BEGIN Records for the task
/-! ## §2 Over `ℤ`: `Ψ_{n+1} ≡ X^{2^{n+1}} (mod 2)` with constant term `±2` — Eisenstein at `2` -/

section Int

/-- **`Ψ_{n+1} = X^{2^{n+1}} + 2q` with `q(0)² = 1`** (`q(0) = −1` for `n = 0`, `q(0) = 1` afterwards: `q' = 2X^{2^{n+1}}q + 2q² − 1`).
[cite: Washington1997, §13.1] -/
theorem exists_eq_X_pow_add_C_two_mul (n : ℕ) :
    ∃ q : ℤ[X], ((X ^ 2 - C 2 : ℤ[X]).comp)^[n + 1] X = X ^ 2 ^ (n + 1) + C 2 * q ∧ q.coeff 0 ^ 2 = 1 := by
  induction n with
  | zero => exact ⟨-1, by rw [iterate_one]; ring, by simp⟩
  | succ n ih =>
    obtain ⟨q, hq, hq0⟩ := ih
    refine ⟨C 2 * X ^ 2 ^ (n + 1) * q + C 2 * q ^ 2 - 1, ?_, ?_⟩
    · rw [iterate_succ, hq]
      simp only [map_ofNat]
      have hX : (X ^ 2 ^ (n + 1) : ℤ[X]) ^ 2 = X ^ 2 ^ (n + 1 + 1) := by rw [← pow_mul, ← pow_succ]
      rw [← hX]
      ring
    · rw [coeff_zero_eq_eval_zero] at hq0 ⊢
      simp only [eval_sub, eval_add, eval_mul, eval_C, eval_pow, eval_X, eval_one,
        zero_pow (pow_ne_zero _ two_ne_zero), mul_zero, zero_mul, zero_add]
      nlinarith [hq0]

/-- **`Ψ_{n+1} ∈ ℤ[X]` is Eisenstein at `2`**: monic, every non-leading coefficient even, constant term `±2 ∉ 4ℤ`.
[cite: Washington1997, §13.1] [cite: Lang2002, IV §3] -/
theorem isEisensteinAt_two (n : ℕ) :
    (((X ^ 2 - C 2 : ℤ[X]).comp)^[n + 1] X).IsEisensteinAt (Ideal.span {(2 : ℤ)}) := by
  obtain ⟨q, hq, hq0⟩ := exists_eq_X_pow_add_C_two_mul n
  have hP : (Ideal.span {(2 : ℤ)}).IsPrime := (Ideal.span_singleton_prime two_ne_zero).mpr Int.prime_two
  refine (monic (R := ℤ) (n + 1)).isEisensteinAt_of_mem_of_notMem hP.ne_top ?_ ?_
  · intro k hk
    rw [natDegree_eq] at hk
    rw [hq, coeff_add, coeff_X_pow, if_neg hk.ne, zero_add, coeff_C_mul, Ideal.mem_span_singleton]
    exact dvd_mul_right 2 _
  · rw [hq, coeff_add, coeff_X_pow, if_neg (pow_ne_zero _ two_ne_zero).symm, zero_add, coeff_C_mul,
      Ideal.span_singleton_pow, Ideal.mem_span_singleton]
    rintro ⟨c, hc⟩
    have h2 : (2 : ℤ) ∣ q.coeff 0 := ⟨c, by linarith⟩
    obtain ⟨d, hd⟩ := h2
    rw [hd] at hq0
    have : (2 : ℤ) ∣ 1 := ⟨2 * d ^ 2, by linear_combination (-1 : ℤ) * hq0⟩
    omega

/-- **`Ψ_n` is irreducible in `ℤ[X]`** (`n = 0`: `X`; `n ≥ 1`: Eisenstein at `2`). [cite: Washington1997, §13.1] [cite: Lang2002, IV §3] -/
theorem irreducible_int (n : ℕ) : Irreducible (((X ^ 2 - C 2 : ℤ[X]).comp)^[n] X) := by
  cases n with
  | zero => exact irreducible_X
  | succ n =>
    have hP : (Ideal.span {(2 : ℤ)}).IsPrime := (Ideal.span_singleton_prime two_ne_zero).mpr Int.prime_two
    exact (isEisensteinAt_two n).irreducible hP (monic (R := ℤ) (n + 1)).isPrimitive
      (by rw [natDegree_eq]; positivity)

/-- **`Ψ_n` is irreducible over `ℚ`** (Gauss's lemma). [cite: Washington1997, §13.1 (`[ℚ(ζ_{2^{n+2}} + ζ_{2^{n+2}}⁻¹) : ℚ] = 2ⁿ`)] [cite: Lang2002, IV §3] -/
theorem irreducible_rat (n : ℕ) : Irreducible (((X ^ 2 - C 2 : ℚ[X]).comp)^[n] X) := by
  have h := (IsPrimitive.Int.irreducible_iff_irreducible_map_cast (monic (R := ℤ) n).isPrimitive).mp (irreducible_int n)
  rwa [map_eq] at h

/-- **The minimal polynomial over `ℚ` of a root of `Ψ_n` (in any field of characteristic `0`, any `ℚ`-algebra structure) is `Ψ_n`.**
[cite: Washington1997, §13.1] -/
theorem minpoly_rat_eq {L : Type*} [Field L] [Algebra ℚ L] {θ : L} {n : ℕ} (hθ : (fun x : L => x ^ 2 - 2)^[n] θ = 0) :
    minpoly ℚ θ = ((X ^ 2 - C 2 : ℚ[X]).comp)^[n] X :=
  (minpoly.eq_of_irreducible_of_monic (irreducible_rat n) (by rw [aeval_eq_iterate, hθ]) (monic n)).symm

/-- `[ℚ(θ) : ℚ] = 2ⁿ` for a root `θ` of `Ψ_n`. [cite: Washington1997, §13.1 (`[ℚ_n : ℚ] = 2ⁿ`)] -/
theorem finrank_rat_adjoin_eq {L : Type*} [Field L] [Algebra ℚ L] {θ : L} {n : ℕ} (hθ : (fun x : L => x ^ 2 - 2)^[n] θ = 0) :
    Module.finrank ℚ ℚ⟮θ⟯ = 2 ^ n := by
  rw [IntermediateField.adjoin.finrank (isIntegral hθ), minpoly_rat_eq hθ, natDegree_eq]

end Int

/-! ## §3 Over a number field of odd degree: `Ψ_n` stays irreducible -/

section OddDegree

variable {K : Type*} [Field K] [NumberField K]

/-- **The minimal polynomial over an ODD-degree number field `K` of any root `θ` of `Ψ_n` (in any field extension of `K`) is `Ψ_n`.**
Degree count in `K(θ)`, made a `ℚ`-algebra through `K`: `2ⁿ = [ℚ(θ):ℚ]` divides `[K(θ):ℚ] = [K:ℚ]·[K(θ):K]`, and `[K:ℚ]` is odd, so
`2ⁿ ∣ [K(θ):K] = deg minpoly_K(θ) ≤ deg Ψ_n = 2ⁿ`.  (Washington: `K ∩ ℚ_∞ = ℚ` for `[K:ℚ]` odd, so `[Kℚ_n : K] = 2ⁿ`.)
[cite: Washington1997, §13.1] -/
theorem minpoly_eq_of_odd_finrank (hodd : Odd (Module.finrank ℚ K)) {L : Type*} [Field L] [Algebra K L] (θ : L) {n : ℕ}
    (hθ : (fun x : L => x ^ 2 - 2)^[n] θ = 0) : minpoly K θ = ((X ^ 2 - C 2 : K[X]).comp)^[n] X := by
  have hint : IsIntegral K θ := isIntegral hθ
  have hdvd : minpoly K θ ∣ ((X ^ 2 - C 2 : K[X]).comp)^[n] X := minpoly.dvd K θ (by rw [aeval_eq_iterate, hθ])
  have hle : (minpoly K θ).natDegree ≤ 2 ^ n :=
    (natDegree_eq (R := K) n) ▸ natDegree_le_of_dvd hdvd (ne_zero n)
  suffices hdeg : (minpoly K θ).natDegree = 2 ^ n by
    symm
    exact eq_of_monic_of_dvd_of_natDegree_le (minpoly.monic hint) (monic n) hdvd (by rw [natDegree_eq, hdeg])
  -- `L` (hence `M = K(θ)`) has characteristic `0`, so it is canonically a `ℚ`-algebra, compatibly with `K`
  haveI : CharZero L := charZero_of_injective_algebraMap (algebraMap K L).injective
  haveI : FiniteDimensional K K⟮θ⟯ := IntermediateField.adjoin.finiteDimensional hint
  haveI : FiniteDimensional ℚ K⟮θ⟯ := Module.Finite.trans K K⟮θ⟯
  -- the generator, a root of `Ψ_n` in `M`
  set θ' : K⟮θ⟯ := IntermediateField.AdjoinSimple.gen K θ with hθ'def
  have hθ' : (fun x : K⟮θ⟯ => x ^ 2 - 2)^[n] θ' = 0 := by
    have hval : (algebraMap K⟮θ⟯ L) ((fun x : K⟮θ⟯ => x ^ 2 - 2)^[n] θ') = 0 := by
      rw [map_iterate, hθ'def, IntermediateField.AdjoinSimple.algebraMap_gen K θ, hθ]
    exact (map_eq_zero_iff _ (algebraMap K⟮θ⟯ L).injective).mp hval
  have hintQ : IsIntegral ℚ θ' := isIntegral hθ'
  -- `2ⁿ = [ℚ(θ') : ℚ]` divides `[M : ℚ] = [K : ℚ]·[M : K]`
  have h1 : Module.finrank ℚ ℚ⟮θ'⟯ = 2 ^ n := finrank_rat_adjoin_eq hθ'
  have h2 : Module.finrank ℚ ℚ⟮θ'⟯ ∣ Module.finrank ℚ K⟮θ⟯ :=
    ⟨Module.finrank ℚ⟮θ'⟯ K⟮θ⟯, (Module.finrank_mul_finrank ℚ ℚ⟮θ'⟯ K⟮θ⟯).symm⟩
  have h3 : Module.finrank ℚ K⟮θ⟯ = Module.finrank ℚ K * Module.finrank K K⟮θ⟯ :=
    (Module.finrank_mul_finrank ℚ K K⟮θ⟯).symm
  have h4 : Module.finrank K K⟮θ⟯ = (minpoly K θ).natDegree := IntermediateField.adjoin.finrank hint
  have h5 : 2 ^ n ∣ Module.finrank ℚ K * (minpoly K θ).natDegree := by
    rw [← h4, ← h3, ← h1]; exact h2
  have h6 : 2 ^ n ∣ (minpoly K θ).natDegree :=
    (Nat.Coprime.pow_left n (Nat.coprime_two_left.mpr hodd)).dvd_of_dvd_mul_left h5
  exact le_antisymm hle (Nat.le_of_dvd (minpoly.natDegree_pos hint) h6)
END Records for the task
Task details:
Word for word, restate the lines of the data above that fall between the line holding "haveI : FiniteDimensional K" and the line holding "set θ' : K⟮θ⟯", inclusive, and no other lines.

Task result:
  haveI : FiniteDimensional K K⟮θ⟯ := IntermediateField.adjoin.finiteDimensional hint
  haveI : FiniteDimensional ℚ K⟮θ⟯ := Module.Finite.trans K K⟮θ⟯
  -- the generator, a root of `Ψ_n` in `M`
  set θ' : K⟮θ⟯ := IntermediateField.AdjoinSimple.gen K θ with hθ'def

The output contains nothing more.